# Dishonest vs. Pedantic?



## Wayfarer (Mar 19, 2006)

Something I read in a recent thread. It got me to thinking of other recent threads, such as RSS's attempt to have the Interchange closed down, his not so subtle attempts to get me banned, and some fall out from this whole thing.

So, let us expand this little question to make it not quite such a dichotomy. Dishonest (which can include dishonest arguments, namely fallacies), or just plain incorrect, vs. pedantic. The general opinion put forth was that "discussion" should constitute people posting their unsupported opinions, presented as fact, and/or people should feel free to use any dishonest form they feel like and not be called on it. So I felt like a captain just now and thought I would start a poll.

Dishonest vs. pedantic?


----------



## Acct2000 (Sep 24, 2005)

I think you should try to stay within the realm of civility and reasonableness if you want people to listen to you. On the other hand, I don't necessarily want to do research to back up every single thing I might type.

This is an internet message board; I'm not applying for a doctorate.

I guess I try to stay away from shrill claims I can't back up.

I think most of us know who is shrill and who posts stuff that is likely to be accurate. At least after reading for awhile, most of us can figure that out.

When reading anything in a forum like this, I believe a bit of "Reader Beware" skepticism is necessary and appropriate.

I would hope people would not post deliberate lies, but our world is not a perfect one.


----------



## Laxplayer (Apr 26, 2006)

A little of both I'd say. It depends upon what we are discussing. Science or philosophy? To me, science is empirical and experimental. Everything else cannot be stated as fact.

_I find this meatloaf rather shallow and pedantic.-Peter Griffin, Family Guy_


----------



## ksinc (May 30, 2005)

You people voting option 1 and 2 need to post your arguments, sources, and peer review!


----------



## Wayfarer (Mar 19, 2006)

ksinc said:


> You people voting option 1 and 2 need to post your arguments, sources, and peer review!


:aportnoy:


----------



## mpcsb (Jan 1, 2005)

ksinc said:


> You people voting option 1 and 2 need to post your arguments, sources, and peer review!


That's dishonest, I don't need to do any such thing. This is America. :icon_smile_wink:


----------



## ksinc (May 30, 2005)

You are Capt.

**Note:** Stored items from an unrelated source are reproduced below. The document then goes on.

/-
Copyright: cell `pub-balaban-gaps` (G2), seat ne6 (row NE7b), `prover-pub-balaban-gaps-ne6-g20-0`. Project licence.
-/
import Summits.QuantumFields.BalabanUV.T4Continuum.Spine.NE7b.CompactFibreMeanActionSUNDeriv

/-!
# A QUADRATIC FLOOR UNDER THE ONE-PLAQUETTE FREE ENERGY, EVERY `N ≥ 2`, EVERY REAL `β`: `Var_β(Re tr(1−V)) ≤ N²`, HENCE
# `N·β − (N²∕2)·β² ≤ −log Z_N(β) ≤ N·β` AND `N − N²β ≤ ⟨s⟩_β ≤ N` FOR `β ≥ 0` (row NE7b, node U5c; MODEL, [folklore]; census V60)

Cell `pub-balaban-gaps` (G2 spine census) for the `pub-balaban` T⁴ crux NE7b (`T4WeightBudget.RelWeightBound`; NOT PRINTED, NOT PROVED).  Crux-route work under
`Spine/NE7b/`; imports the landed V56 `CompactFibreMeanActionSUNDeriv` (`integral_sq_sub_mul_exp_eq`, `hasDerivAt_meanAction_SUN`; it re-exports V50's
`hasDerivAt_freeEnergy_SUN`, `meanAction_zero`, `plaquetteMass_SUN_pos_real`, `freeEnergy_SUN_le` and V35∕V38's `0 ≤ Re tr(1−V) ≤ 2N`) + Mathlib
(`monotone_of_deriv_nonneg`, `monotoneOn_of_deriv_nonneg`, `antitoneOn_of_deriv_nonpos`); no `def`, zero `sorry`, nothing of Bałaban's asserted.

THE LOCATED QUESTION.  The census has the tangent CEILING `−log Z_N(β) ≤ Nβ` (V46∕V50; strict off `0` by V57) and, at `β → 0`, the germ `Nβ − ½Var₀β²` (V58) — but no
explicit two-sided bound UNIFORM in `β` with constants depending on `N` only.  QUESTION (V60): one.  ANSWER ([folklore], `s = Re tr(1−V)`, one `SU(N)` plaquette under Haar,
`Z, M, W` the tilted moments):
* §1 **`integral_sq_sub_mul_exp_le`** (`∫(s − N)²e^{−βs} ≤ N²·Z`: `∣s − N∣ ≤ N`), **`actionVariance_SUN_le_sq`**: `W∕Z − (M∕Z)² ≤ N²` for every real `β` (Popoviciu: the mean
  minimises `c ↦ ∫(s − c)²e^{−βs}`, V56's expansion at `c = M∕Z` and `c = N`);
* §2 with `g(β) = −log Z_N(β) − Nβ + (N²∕2)β²`: **`hasDerivAt_gap_SUN`** (`g′ = ⟨s⟩_β − N + N²β`), **`gapDeriv_SUN_monotone`** (`g″ = N² − Var_β ≥ 0`), the sign of `g′` on each
  side of `0` (`g′(0) = 0`, V50's `⟨s⟩₀ = N`), hence **`meanAction_ge_linear`**: `N − N²β ≤ ⟨s⟩_β` for `β ≥ 0` and **`meanAction_le_linear`**: `⟨s⟩_β ≤ N − N²β` for `β ≤ 0`;
* §3 **`freeEnergy_SUN_quadratic_floor`**: `N·β − (N²∕2)·β² ≤ −log Z_N(β)` for EVERY REAL `β` (`g` is antitone on `(−∞,0]`, monotone on `[0,∞)`, `g(0) = 0`), and the
  SANDWICH **`freeEnergy_SUN_mem_Icc`**: `−log Z_N(β) ∈ [Nβ − (N²∕2)β², Nβ]` — explicit, uniform in `β`, constants `N` and `N²∕2` only.

HONEST REMARKS.  (i) MODEL ∕ [folklore]: Haar calculus of ONE `SU(N)` plaquette variable — NOT the interacting measure.  (ii) The variance bound `N²` is Popoviciu's for a
variable in `[0, 2N]`; the true `Var₀` is `½` (`N ≥ 3`) ∕ `1` (`N = 2`) (V51∕V58) — the floor is NOT sharp, only uniform.  (iii) (A3) ∕ (A1c) NOT asserted; NC-NE7b-α UNRULED.
BY-NAME EFFECT ON THE WALL: NONE.  NE7b NOT PRINTED ∕ NOT PROVED; spine PROVED 0∕9; rung (B)+1 on ONE finite T⁴ — NOT infinite volume, NOT the mass gap, NOT Clay.
HONEST DEPENDENCY: continuum YM on T⁴ ⇐ BetaPertH ∧ nine spine estimates (0/9 proved); BetaPertH ⇐ (D1) ∧ (D4) ∧ CAP+tail;
G-an2-4 gates asym, D1 and NE2/3/4.  This file changes none of it.
-/

set_option autoImplicit false

noncomputable section

open Real Set MeasureTheory Filter Topology
open Literature.MathematicalPhysics.QuantumFieldTheory (haarProbability)
open Summit.QuantumFields.BalabanUV.T4Continuum.NE7b.CompactFibreHalvedActionSUN (measurable_re_trace_one_sub re_trace_one_sub_le_two_mul)
open Summit.QuantumFields.BalabanUV.T4Continuum.NE7b.CompactFibreProfileVolumeSUN (re_trace_one_sub_nonneg)
open Summit.QuantumFields.BalabanUV.T4Continuum.NE7b.CompactFibrePlaquetteMassSUNTangentFloor (continuous_re_trace_one_sub)
open Summit.QuantumFields.BalabanUV.T4Continuum.NE7b.CompactFibreMeanActionSUNMonotone (hasDerivAt_freeEnergy_SUN meanAction_zero plaquetteMass_SUN_pos_real freeEnergy_SUN_le)
open Summit.QuantumFields.BalabanUV.T4Continuum.NE7b.CompactFibreMeanActionSUNDeriv (integral_sq_sub_mul_exp_eq hasDerivAt_meanAction_SUN)

namespace Summit.QuantumFields.BalabanUV.T4Continuum.NE7b.CompactFibreFreeEnergySUNQuadraticFloor

variable {N : ℕ}

/-! ### §1 Popoviciu: the tilted variance is at most `N²` -/

/-- **`∫ (Re tr(1−V) − N)²·e^{−β Re tr(1−V)} dHaar ≤ N²·Z_N(β)`** (every real `β`): pointwise `(s − N)² ≤ N²` from `0 ≤ s ≤ 2N`. [folklore] -/
theorem integral_sq_sub_mul_exp_le (β : ℝ) :
    ∫ V, ((Matrix.trace (1 - (V : Matrix (Fin N) (Fin N) ℂ))).re - (N : ℝ)) ^ 2 * Real.exp (-(β * (Matrix.trace (1 - (V : Matrix (Fin N) (Fin N) ℂ))).re))
        ∂(haarProbability (Matrix.specialUnitaryGroup (Fin N) ℂ))
      ≤ (N : ℝ) ^ 2 * ∫ V, Real.exp (-(β * (Matrix.trace (1 - (V : Matrix (Fin N) (Fin N) ℂ))).re)) ∂(haarProbability (Matrix.specialUnitaryGroup (Fin N) ℂ)) := by
  rw [← integral_const_mul]
  have hs := continuous_re_trace_one_sub (N := N)
  have hcont : Continuous fun V : Matrix.specialUnitaryGroup (Fin N) ℂ =>
      (N : ℝ) ^ 2 * Real.exp (-(β * (Matrix.trace (1 - (V : Matrix (Fin N) (Fin N) ℂ))).re)) :=
    continuous_const.mul (Real.continuous_exp.comp (continuous_const.mul hs).neg)
  refine integral_mono_of_nonneg (Eventually.of_forall fun V => mul_nonneg (sq_nonneg _) (Real.exp_pos _).le)
    (hcont.integrable_of_hasCompactSupport (HasCompactSupport.of_compactSpace _)) (Eventually.of_forall fun V => ?_)
  have h0 := re_trace_one_sub_nonneg V
  have h2 := re_trace_one_sub_le_two_mul V
  have hsq : ((Matrix.trace (1 - (V : Matrix (Fin N) (Fin N) ℂ))).re - (N : ℝ)) ^ 2 ≤ (N : ℝ) ^ 2 := by nlinarith
  exact mul_le_mul_of_nonneg_right hsq (Real.exp_pos _).le

/-- **POPOVICIU FOR THE TILTED WEIGHT, EVERY `N`, EVERY REAL `β`**: `Var_β(Re tr(1−V)) = W∕Z − (M∕Z)² ≤ N²` (the mean minimises `c ↦ ∫(s − c)²e^{−βs}`; at `c = N` the
integral is at most `N²·Z`). [folklore] -/
theorem actionVariance_SUN_le_sq (β : ℝ) :
    (∫ V, (Matrix.trace (1 - (V : Matrix (Fin N) (Fin N) ℂ))).re ^ 2 * Real.exp (-(β * (Matrix.trace (1 - (V : Matrix (Fin N) (Fin N) ℂ))).re))
          ∂(haarProbability (Matrix.specialUnitaryGroup (Fin N) ℂ)))
        / (∫ V, Real.exp (-(β * (Matrix.trace (1 - (V : Matrix (Fin N) (Fin N) ℂ))).re)) ∂(haarProbability (Matrix.specialUnitaryGroup (Fin N) ℂ)))
      - ((∫ V, (Matrix.trace (1 - (V : Matrix (Fin N) (Fin N) ℂ))).re * Real.exp (-(β * (Matrix.trace (1 - (V : Matrix (Fin N) (Fin N) ℂ))).re))
            ∂(haarProbability (Matrix.specialUnitaryGroup (Fin N) ℂ)))
          / ∫ V, Real.exp (-(β * (Matrix.trace (1 - (V : Matrix (Fin N) (Fin N) ℂ))).re)) ∂(haarProbability (Matrix.specialUnitaryGroup (Fin N) ℂ))) ^ 2
      ≤ (N : ℝ) ^ 2 := by
  have hZ := plaquetteMass_SUN_pos_real (N := N) β
  set Z := ∫ V, Real.exp (-(β * (Matrix.trace (1 - (V : Matrix (Fin N) (Fin N) ℂ))).re)) ∂(haarProbability (Matrix.specialUnitaryGroup (Fin N) ℂ)) with hZdef
  set M := ∫ V, (Matrix.trace (1 - (V : Matrix (Fin N) (Fin N) ℂ))).re * Real.exp (-(β * (Matrix.trace (1 - (V : Matrix (Fin N) (Fin N) ℂ))).re))
    ∂(haarProbability (Matrix.specialUnitaryGroup (Fin N) ℂ)) with hMdef
  set W := ∫ V, (Matrix.trace (1 - (V : Matrix (Fin N) (Fin N) ℂ))).re ^ 2 * Real.exp (-(β * (Matrix.trace (1 - (V : Matrix (Fin N) (Fin N) ℂ))).re))
    ∂(haarProbability (Matrix.specialUnitaryGroup (Fin N) ℂ)) with hWdef
  have hN := integral_sq_sub_mul_exp_le (N := N) β
  rw [integral_sq_sub_mul_exp_eq (haarProbability (Matrix.specialUnitaryGroup (Fin N) ℂ)) measurable_re_trace_one_sub
    re_trace_one_sub_nonneg (re_trace_one_sub_le_two_mul (N := N)) β (N : ℝ)] at hN
  rw [← hZdef, ← hMdef, ← hWdef] at hN
  -- `W ≤ 2NM` (from `hN`) and `2NM·Z ≤ M² + N²Z²` (from `(NZ − M)² ≥ 0`) give `W·Z ≤ M² + N²Z²`
  have hsq : 0 ≤ ((N : ℝ) * Z - M) ^ 2 := sq_nonneg _
  have hW : W ≤ 2 * (N : ℝ) * M := by linarith
  have key : W * Z ≤ M ^ 2 + (N : ℝ) ^ 2 * Z ^ 2 := by nlinarith
  have e : W / Z - (M / Z) ^ 2 = (W * Z - M ^ 2) / Z ^ 2 := by
    field_simp
  rw [e, div_le_iff₀ (pow_pos hZ 2)]
  linarith

/-! ### §2 The convex gap function `g(β) = −log Z_N(β) − Nβ + (N²∕2)β²` -/

/-- **`g′(β) = ⟨s⟩_β − N + N²β`** for `g(β) = −log Z_N(β) − Nβ + (N²∕2)β²`. [folklore] -/
theorem hasDerivAt_gap_SUN (β : ℝ) :
    HasDerivAt (fun b : ℝ =>
        -Real.log (∫ V, Real.exp (-(b * (Matrix.trace (1 - (V : Matrix (Fin N) (Fin N) ℂ))).re)) ∂(haarProbability (Matrix.specialUnitaryGroup (Fin N) ℂ)))
          - (N : ℝ) * b + (N : ℝ) ^ 2 / 2 * b ^ 2)
      ((∫ V, (Matrix.trace (1 - (V : Matrix (Fin N) (Fin N) ℂ))).re * Real.exp (-(β * (Matrix.trace (1 - (V : Matrix (Fin N) (Fin N) ℂ))).re))
            ∂(haarProbability (Matrix.specialUnitaryGroup (Fin N) ℂ)))
          / (∫ V, Real.exp (-(β * (Matrix.trace (1 - (V : Matrix (Fin N) (Fin N) ℂ))).re)) ∂(haarProbability (Matrix.specialUnitaryGroup (Fin N) ℂ)))
        - (N : ℝ) + (N : ℝ) ^ 2 * β) β := by
  have hF := hasDerivAt_freeEnergy_SUN (N := N) β
  have h1 : HasDerivAt (fun b : ℝ => (N : ℝ) * b) ((N : ℝ) * 1) β := (hasDerivAt_id β).const_mul (N : ℝ)
  have h2 : HasDerivAt (fun b : ℝ => (N : ℝ) ^ 2 / 2 * b ^ 2) ((N : ℝ) ^ 2 / 2 * (2 * β)) β := by
    have h := (hasDerivAt_pow 2 β).const_mul ((N : ℝ) ^ 2 / 2)
    simpa using h
  have h := (hF.sub h1).add h2
  refine h.congr_deriv ?_
  ring

/-- **`g′` IS DIFFERENTIABLE WITH `g″(β) = N² − Var_β ≥ 0`**, so `g′` is MONOTONE on ℝ (V56's `⟨s⟩′ = −Var` and §1). [folklore] -/
theorem gapDeriv_SUN_monotone :
    Monotone (fun b : ℝ =>
        (∫ V, (Matrix.trace (1 - (V : Matrix (Fin N) (Fin N) ℂ))).re * Real.exp (-(b * (Matrix.trace (1 - (V : Matrix (Fin N) (Fin N) ℂ))).re))
            ∂(haarProbability (Matrix.specialUnitaryGroup (Fin N) ℂ)))
          / (∫ V, Real.exp (-(b * (Matrix.trace (1 - (V : Matrix (Fin N) (Fin N) ℂ))).re)) ∂(haarProbability (Matrix.specialUnitaryGroup (Fin N) ℂ)))
        - (N : ℝ) + (N : ℝ) ^ 2 * b) := by
  have hd : ∀ b : ℝ, HasDerivAt (fun b : ℝ =>
        (∫ V, (Matrix.trace (1 - (V : Matrix (Fin N) (Fin N) ℂ))).re * Real.exp (-(b * (Matrix.trace (1 - (V : Matrix (Fin N) (Fin N) ℂ))).re))
            ∂(haarProbability (Matrix.specialUnitaryGroup (Fin N) ℂ)))
          / (∫ V, Real.exp (-(b * (Matrix.trace (1 - (V : Matrix (Fin N) (Fin N) ℂ))).re)) ∂(haarProbability (Matrix.specialUnitaryGroup (Fin N) ℂ)))
        - (N : ℝ) + (N : ℝ) ^ 2 * b)
      (-((∫ V, (Matrix.trace (1 - (V : Matrix (Fin N) (Fin N) ℂ))).re ^ 2 * Real.exp (-(b * (Matrix.trace (1 - (V : Matrix (Fin N) (Fin N) ℂ))).re))
              ∂(haarProbability (Matrix.specialUnitaryGroup (Fin N) ℂ)))
            / (∫ V, Real.exp (-(b * (Matrix.trace (1 - (V : Matrix (Fin N) (Fin N) ℂ))).re)) ∂(haarProbability (Matrix.specialUnitaryGroup (Fin N) ℂ)))
          - ((∫ V, (Matrix.trace (1 - (V : Matrix (Fin N) (Fin N) ℂ))).re * Real.exp (-(b * (Matrix.trace (1 - (V : Matrix (Fin N) (Fin N) ℂ))).re))
                ∂(haarProbability (Matrix.specialUnitaryGroup (Fin N) ℂ)))
              / ∫ V, Real.exp (-(b * (Matrix.trace (1 - (V : Matrix (Fin N) (Fin N) ℂ))).re)) ∂(haarProbability (Matrix.specialUnitaryGroup (Fin N) ℂ))) ^ 2)
        + (N : ℝ) ^ 2 * 1) b := by
    intro b
    have hm := hasDerivAt_meanAction_SUN (N := N) b
    have h1 : HasDerivAt (fun b : ℝ => (N : ℝ) ^ 2 * b) ((N : ℝ) ^ 2 * 1) b := (hasDerivAt_id b).const_mul ((N : ℝ) ^ 2)
    exact (hm.sub_const (N : ℝ)).add h1
  refine monotone_of_deriv_nonneg (fun b => (hd b).differentiableAt) fun b => ?_
  rw [(hd b).deriv]
  have hv := actionVariance_SUN_le_sq (N := N) b
  linarith

/-- **`N − N²β ≤ ⟨s⟩_β` FOR `β ≥ 0`** (`N ≥ 2`): `g′` is monotone with `g′(0) = ⟨s⟩₀ − N = 0`. [folklore] -/
theorem meanAction_ge_linear (hN : 2 ≤ N) {β : ℝ} (hβ : 0 ≤ β) :
    (N : ℝ) - (N : ℝ) ^ 2 * β ≤
      (∫ V, (Matrix.trace (1 - (V : Matrix (Fin N) (Fin N) ℂ))).re * Real.exp (-(β * (Matrix.trace (1 - (V : Matrix (Fin N) (Fin N) ℂ))).re))
          ∂(haarProbability (Matrix.specialUnitaryGroup (Fin N) ℂ)))
        / ∫ V, Real.exp (-(β * (Matrix.trace (1 - (V : Matrix (Fin N) (Fin N) ℂ))).re)) ∂(haarProbability (Matrix.specialUnitaryGroup (Fin N) ℂ)) := by
  have h := gapDeriv_SUN_monotone (N := N) hβ
  simp only [mul_zero, add_zero] at h
  rw [meanAction_zero hN, sub_self] at h
  linarith

/-- **`⟨s⟩_β ≤ N − N²β` FOR `β ≤ 0`** (`N ≥ 2`; the mirror statement). [folklore] -/
theorem meanAction_le_linear (hN : 2 ≤ N) {β : ℝ} (hβ : β ≤ 0) :
    (∫ V, (Matrix.trace (1 - (V : Matrix (Fin N) (Fin N) ℂ))).re * Real.exp (-(β * (Matrix.trace (1 - (V : Matrix (Fin N) (Fin N) ℂ))).re))
          ∂(haarProbability (Matrix.specialUnitaryGroup (Fin N) ℂ)))
        / ∫ V, Real.exp (-(β * (Matrix.trace (1 - (V : Matrix (Fin N) (Fin N) ℂ))).re)) ∂(haarProbability (Matrix.specialUnitaryGroup (Fin N) ℂ))
      ≤ (N : ℝ) - (N : ℝ) ^ 2 * β := by
  have h := gapDeriv_SUN_monotone (N := N) hβ
  simp only [mul_zero, add_zero] at h
  rw [meanAction_zero hN, sub_self] at h
  linarith

/-! ### §3 The quadratic floor and the sandwich -/

/-- **THE QUADRATIC FLOOR, EVERY `N ≥ 2`, EVERY REAL `β`**: `N·β − (N²∕2)·β² ≤ −log Z_N(β)` (the gap function `g = −log Z_N − Nβ + (N²∕2)β²` has `g(0) = 0`,
`g′ ≤ 0` on `(−∞, 0]` and `g′ ≥ 0` on `[0, ∞)`). [folklore] -/
theorem freeEnergy_SUN_quadratic_floor (hN : 2 ≤ N) (β : ℝ) :
    (N : ℝ) * β - (N : ℝ) ^ 2 / 2 * β ^ 2
      ≤ -Real.log (∫ V, Real.exp (-(β * (Matrix.trace (1 - (V : Matrix (Fin N) (Fin N) ℂ))).re)) ∂(haarProbability (Matrix.specialUnitaryGroup (Fin N) ℂ))) := by
  have hd := fun b : ℝ => hasDerivAt_gap_SUN (N := N) b
  have hg0 : -Real.log (∫ V, Real.exp (-((0 : ℝ) * (Matrix.trace (1 - (V : Matrix (Fin N) (Fin N) ℂ))).re)) ∂(haarProbability (Matrix.specialUnitaryGroup (Fin N) ℂ)))
      - (N : ℝ) * 0 + (N : ℝ) ^ 2 / 2 * (0 : ℝ) ^ 2 = 0 := by
    simp only [zero_mul, neg_zero, Real.exp_zero, integral_const, probReal_univ, one_smul, Real.log_one, mul_zero, sub_zero, zero_pow two_ne_zero, add_zero]
  rcases le_total 0 β with hβ | hβ
  · -- monotone on `[0, ∞)`
    have hmono : MonotoneOn (fun b : ℝ =>
        -Real.log (∫ V, Real.exp (-(b * (Matrix.trace (1 - (V : Matrix (Fin N) (Fin N) ℂ))).re)) ∂(haarProbability (Matrix.specialUnitaryGroup (Fin N) ℂ)))
          - (N : ℝ) * b + (N : ℝ) ^ 2 / 2 * b ^ 2) (Set.Ici 0) := by
      refine monotoneOn_of_deriv_nonneg (convex_Ici 0) (fun b _ => (hd b).continuousAt.continuousWithinAt)
        (fun b _ => (hd b).differentiableAt.differentiableWithinAt) fun b hb => ?_
      rw [interior_Ici] at hb
      rw [(hd b).deriv]
      have h := meanAction_ge_linear hN (le_of_lt hb)
      linarith
    have h := hmono (Set.mem_Ici.2 le_rfl) (Set.mem_Ici.2 hβ) hβ
    simp only at h
    rw [hg0] at h
    linarith
  · -- antitone on `(−∞, 0]`
    have hanti : AntitoneOn (fun b : ℝ =>
        -Real.log (∫ V, Real.exp (-(b * (Matrix.trace (1 - (V : Matrix (Fin N) (Fin N) ℂ))).re)) ∂(haarProbability (Matrix.specialUnitaryGroup (Fin N) ℂ)))
          - (N : ℝ) * b + (N : ℝ) ^ 2 / 2 * b ^ 2) (Set.Iic 0) := by
      refine antitoneOn_of_deriv_nonpos (convex_Iic 0) (fun b _ => (hd b).continuousAt.continuousWithinAt)
        (fun b _ => (hd b).differentiableAt.differentiableWithinAt) fun b hb => ?_
      rw [interior_Iic] at hb
      rw [(hd b).deriv]
      have h := meanAction_le_linear hN (le_of_lt hb)
      linarith
    have h := hanti (Set.mem_Iic.2 hβ) (Set.mem_Iic.2 le_rfl) hβ
    simp only at h
    rw [hg0] at h
    linarith

/-- **THE SANDWICH, EVERY `N ≥ 2`, EVERY REAL `β`**: `−log Z_N(β) ∈ [N·β − (N²∕2)·β², N·β]` (floor §3, ceiling V50's `freeEnergy_SUN_le`) — explicit and uniform in
`β`, constants `N` and `N²∕2` only. [folklore] -/
theorem freeEnergy_SUN_mem_Icc (hN : 2 ≤ N) (β : ℝ) :
    -Real.log (∫ V, Real.exp (-(β * (Matrix.trace (1 - (V : Matrix (Fin N) (Fin N) ℂ))).re)) ∂(haarProbability (Matrix.specialUnitaryGroup (Fin N) ℂ)))
      ∈ Set.Icc ((N : ℝ) * β - (N : ℝ) ^ 2 / 2 * β ^ 2) ((N : ℝ) * β) :=
  ⟨freeEnergy_SUN_quadratic_floor hN β, freeEnergy_SUN_le hN β⟩

end Summit.QuantumFields.BalabanUV.T4Continuum.NE7b.CompactFibreFreeEnergySUNQuadraticFloor

end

Ron, aren't you?

The science is indisputable!


----------



## ksinc (May 30, 2005)

mpcsb said:


> That's dishonest, I don't need to do any such thing. This is America. :icon_smile_wink:


Only for ~9 more months.


----------



## Laxplayer (Apr 26, 2006)

What? You're not going to even vote in your own poll? And you call yourself a Captain. :icon_smile_wink:


----------



## Wayfarer (Mar 19, 2006)

Laxplayer said:


> What? You're not going to even vote in your own poll? And you call yourself a Captain. :icon_smile_wink:


I wanted a few folks to vote before I cast my lot. Interesting to see who is voting where...but in several cases, I think the vote matches what we see on the forum. Good to see Jan still at least reads things here too!


----------



## Rossini (Oct 7, 2007)

"_If you are going to make a claim, be ready to back it up with facts_" does not necessarily equate to being pedantic.

Pedantry is concerned with "a narrow, often ostentatious concern for book learning and formal rules" whereby one might pick up on certain things (spelling, grammar, definitions, non-core facts) and correct them. Pedants, particularly "dishonest" ones, sometimes use this as a tool to divert focus from the real issues at hand.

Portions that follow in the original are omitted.